Instructions to follow: Reproduce every line in the material below that holds "this".

Data excerpts:
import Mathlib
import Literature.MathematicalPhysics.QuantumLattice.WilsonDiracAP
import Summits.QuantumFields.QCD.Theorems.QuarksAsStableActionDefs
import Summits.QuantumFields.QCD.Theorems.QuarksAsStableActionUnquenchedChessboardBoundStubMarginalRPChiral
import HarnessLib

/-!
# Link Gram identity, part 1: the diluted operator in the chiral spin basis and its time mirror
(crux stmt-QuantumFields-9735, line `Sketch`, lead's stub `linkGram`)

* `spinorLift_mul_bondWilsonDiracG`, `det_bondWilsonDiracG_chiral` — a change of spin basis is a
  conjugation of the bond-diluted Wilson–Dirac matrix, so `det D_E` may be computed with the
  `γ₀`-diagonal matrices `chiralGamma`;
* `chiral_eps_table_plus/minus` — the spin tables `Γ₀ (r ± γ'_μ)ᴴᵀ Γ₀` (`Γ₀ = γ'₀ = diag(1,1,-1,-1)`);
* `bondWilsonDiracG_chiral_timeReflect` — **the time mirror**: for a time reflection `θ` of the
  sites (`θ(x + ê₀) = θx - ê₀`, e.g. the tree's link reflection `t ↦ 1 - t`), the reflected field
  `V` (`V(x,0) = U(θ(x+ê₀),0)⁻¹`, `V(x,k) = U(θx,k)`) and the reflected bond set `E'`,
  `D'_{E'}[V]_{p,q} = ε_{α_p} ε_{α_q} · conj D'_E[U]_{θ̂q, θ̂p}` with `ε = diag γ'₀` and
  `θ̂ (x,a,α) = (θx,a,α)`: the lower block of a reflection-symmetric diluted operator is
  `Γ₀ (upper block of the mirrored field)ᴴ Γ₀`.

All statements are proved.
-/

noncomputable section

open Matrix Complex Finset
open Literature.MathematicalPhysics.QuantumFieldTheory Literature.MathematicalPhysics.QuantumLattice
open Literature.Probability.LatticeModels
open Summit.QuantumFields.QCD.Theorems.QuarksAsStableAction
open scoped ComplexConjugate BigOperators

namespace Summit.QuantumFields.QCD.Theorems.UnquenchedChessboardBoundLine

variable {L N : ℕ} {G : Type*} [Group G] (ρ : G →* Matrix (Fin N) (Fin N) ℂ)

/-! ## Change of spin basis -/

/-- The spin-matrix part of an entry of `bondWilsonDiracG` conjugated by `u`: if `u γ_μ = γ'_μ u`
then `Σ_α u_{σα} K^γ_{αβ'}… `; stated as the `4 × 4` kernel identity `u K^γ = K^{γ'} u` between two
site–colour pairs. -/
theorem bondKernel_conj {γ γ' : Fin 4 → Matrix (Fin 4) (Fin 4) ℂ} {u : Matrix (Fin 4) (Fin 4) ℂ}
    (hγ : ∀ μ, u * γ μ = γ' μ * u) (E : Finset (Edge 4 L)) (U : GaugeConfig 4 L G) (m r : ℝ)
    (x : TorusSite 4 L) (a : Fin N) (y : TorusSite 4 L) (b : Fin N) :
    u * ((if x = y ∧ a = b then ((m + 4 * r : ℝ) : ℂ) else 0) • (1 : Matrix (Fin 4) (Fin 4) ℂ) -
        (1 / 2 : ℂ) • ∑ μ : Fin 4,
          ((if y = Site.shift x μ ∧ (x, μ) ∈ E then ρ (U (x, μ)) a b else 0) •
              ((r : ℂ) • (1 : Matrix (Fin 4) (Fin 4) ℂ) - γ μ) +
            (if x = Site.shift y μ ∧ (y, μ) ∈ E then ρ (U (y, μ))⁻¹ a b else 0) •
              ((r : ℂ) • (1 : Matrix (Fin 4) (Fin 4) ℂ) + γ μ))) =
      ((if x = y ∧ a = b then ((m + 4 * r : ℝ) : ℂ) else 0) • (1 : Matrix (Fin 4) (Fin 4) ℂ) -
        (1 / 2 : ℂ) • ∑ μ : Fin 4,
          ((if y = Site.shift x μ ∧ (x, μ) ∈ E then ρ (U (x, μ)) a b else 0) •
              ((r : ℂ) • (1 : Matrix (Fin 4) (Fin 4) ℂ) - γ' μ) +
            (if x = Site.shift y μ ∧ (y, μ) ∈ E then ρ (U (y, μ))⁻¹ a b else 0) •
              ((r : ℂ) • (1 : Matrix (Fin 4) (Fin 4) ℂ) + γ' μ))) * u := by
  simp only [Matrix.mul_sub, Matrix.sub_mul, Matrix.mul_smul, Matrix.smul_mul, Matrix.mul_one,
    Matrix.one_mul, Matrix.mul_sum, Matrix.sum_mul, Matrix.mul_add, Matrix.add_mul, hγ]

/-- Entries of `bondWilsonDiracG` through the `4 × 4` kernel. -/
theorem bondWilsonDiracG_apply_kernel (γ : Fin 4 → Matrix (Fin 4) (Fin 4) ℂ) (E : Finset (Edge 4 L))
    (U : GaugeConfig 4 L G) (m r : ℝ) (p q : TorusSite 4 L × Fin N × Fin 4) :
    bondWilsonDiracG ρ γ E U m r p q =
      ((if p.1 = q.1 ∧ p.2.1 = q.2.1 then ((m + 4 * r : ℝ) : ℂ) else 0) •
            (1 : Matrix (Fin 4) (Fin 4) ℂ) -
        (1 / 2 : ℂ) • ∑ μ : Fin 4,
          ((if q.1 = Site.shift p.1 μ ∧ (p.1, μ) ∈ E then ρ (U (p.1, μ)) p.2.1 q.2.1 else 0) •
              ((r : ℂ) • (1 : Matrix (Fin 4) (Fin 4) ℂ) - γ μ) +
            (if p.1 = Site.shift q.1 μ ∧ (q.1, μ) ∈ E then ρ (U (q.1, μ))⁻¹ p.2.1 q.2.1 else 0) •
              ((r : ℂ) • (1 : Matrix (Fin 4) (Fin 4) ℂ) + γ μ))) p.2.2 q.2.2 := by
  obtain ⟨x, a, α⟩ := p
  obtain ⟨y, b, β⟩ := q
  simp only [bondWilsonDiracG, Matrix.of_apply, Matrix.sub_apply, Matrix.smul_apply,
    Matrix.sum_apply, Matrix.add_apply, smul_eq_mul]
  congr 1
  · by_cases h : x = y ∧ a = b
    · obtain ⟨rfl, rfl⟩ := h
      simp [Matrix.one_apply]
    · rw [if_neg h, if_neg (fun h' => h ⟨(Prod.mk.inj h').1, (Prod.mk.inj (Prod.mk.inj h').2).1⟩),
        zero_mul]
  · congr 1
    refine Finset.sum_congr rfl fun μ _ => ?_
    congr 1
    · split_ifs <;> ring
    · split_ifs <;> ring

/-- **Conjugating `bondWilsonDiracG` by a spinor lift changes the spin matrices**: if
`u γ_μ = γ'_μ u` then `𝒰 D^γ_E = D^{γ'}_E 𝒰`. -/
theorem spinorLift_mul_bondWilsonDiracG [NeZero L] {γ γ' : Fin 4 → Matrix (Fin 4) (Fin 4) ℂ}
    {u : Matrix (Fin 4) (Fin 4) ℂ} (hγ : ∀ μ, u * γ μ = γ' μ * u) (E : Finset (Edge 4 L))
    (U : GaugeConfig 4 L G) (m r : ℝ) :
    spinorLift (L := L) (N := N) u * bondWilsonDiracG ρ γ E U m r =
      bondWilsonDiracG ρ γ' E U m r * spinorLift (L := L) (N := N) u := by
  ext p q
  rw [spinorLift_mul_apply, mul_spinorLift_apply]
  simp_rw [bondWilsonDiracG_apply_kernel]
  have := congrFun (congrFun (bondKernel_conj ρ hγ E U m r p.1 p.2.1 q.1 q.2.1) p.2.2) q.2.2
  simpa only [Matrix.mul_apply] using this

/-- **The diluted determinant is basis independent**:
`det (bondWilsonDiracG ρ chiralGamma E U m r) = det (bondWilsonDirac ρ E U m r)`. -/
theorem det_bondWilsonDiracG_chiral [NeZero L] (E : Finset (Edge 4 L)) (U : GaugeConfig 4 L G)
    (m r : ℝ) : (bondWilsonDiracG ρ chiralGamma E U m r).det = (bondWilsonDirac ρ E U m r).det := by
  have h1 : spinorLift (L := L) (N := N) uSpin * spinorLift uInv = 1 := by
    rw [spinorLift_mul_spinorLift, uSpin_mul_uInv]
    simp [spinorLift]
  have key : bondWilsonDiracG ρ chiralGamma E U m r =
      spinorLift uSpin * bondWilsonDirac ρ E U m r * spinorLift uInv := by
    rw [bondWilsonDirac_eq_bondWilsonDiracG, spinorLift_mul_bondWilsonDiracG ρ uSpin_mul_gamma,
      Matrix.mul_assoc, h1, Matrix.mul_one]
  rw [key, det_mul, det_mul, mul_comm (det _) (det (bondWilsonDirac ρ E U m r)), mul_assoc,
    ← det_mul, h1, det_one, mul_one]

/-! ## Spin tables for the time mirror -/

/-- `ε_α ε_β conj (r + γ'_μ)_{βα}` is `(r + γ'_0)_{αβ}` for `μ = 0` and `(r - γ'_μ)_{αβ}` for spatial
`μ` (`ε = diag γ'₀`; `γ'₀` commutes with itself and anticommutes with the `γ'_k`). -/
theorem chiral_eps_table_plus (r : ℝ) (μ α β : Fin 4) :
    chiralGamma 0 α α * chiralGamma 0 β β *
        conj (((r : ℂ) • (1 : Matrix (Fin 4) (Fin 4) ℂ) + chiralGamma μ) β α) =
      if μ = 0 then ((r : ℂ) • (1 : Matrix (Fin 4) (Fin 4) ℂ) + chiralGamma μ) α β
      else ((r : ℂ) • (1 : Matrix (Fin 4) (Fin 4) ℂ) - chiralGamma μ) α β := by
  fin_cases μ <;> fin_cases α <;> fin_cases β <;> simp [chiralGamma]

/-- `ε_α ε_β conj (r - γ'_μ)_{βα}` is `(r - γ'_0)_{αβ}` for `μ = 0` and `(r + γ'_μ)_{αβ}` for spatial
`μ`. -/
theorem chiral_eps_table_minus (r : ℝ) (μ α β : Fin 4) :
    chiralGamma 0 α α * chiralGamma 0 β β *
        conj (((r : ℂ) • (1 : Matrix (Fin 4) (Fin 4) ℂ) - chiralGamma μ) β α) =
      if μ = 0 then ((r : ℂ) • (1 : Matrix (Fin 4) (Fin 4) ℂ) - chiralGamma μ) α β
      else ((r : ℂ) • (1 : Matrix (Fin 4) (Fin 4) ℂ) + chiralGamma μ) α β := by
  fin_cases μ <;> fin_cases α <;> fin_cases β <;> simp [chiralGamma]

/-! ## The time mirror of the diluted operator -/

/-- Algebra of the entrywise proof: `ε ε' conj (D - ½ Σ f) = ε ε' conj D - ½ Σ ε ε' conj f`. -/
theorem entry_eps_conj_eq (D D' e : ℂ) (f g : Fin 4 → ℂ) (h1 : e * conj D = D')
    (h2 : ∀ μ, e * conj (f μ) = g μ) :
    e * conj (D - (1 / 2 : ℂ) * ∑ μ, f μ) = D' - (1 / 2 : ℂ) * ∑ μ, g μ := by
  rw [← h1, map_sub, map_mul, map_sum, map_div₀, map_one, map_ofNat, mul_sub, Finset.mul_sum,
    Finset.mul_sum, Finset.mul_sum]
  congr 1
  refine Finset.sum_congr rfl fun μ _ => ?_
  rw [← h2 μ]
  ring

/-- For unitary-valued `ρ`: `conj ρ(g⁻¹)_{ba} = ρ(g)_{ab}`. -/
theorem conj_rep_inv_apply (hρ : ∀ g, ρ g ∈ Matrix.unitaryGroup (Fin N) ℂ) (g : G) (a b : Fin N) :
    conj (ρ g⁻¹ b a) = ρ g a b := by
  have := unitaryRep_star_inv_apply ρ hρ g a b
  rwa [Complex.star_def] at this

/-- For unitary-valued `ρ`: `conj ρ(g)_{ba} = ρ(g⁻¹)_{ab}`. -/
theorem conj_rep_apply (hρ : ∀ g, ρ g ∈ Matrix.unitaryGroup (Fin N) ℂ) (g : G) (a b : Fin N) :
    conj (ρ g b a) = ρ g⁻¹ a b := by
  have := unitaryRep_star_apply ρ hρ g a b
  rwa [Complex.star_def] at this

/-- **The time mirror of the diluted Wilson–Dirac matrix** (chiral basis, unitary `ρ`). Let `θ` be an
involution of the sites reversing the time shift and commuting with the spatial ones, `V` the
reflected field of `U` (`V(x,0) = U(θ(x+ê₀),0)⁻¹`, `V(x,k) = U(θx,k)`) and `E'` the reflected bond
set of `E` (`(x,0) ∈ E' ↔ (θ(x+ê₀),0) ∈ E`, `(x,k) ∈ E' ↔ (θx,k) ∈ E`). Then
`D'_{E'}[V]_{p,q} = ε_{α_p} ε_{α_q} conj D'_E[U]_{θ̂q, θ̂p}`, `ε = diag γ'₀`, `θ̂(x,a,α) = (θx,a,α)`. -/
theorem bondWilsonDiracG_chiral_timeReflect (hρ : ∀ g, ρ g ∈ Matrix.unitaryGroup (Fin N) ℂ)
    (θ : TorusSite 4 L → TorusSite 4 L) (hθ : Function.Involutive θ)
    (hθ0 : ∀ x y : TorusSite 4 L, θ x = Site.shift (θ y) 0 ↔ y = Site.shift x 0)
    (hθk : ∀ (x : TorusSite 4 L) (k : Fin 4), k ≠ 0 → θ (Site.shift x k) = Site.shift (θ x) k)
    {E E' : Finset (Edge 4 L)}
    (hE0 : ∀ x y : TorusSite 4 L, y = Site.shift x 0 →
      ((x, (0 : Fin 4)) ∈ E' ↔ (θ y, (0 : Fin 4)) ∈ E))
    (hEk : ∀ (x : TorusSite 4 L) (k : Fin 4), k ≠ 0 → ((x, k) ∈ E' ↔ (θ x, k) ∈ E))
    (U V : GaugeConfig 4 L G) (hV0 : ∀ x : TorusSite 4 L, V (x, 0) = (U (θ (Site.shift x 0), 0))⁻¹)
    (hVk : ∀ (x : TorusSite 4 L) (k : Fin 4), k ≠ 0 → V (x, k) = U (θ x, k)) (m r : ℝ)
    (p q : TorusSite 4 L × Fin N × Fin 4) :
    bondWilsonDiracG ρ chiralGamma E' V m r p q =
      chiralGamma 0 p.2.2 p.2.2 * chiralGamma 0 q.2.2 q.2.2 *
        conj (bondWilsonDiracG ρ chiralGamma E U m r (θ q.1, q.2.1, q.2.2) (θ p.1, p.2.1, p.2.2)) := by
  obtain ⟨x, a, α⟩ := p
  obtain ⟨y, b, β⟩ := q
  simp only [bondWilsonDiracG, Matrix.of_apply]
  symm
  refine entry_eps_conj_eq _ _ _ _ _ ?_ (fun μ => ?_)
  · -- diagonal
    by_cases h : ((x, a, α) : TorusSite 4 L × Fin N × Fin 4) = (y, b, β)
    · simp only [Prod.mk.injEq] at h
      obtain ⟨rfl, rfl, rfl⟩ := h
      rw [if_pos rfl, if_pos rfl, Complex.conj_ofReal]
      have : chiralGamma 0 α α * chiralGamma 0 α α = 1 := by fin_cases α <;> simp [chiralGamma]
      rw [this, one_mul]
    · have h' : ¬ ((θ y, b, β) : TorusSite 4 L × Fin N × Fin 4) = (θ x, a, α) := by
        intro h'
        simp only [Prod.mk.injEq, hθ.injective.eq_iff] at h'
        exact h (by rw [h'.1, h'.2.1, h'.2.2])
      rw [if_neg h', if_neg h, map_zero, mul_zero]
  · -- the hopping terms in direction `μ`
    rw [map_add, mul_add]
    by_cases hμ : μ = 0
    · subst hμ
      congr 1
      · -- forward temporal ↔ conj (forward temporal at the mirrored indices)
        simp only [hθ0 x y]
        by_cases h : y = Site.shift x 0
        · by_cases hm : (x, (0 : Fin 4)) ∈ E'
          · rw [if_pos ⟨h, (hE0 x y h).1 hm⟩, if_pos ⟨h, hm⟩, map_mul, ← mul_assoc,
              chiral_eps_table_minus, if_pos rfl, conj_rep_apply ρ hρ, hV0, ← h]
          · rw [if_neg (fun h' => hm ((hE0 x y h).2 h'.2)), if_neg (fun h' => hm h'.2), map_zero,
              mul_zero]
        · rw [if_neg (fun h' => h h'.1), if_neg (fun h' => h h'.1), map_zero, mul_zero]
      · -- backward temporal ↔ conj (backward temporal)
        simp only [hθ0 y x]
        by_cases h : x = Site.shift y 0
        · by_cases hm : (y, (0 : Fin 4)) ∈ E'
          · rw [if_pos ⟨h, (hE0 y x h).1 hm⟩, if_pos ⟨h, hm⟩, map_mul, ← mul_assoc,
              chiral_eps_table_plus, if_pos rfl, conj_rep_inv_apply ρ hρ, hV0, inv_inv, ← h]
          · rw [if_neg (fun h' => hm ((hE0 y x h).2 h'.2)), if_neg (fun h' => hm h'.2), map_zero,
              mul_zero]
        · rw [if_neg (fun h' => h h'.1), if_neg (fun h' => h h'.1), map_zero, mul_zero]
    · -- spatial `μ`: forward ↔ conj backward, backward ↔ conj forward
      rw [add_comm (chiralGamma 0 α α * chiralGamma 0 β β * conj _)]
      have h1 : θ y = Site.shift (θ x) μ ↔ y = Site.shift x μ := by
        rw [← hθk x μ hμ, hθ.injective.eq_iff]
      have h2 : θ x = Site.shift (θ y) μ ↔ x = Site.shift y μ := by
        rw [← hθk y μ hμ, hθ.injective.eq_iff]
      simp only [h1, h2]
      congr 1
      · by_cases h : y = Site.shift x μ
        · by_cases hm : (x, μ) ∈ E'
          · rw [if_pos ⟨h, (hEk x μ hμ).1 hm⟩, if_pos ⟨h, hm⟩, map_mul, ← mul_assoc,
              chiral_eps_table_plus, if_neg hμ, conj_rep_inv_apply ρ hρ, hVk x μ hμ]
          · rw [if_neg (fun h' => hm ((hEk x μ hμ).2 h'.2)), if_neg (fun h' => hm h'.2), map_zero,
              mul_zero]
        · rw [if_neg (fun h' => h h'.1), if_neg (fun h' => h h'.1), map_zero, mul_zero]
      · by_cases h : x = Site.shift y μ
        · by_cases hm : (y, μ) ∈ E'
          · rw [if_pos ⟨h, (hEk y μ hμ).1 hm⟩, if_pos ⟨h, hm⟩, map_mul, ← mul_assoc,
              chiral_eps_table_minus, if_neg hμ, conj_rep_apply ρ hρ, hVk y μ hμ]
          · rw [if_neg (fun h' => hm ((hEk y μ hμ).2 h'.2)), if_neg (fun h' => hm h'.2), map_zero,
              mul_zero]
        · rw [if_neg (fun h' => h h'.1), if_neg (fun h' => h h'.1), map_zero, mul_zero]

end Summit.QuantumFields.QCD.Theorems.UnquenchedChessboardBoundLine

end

Output of the task:
  simpa only [Matrix.mul_apply] using this
  rwa [Complex.star_def] at this
  rwa [Complex.star_def] at this
      rw [this, one_mul]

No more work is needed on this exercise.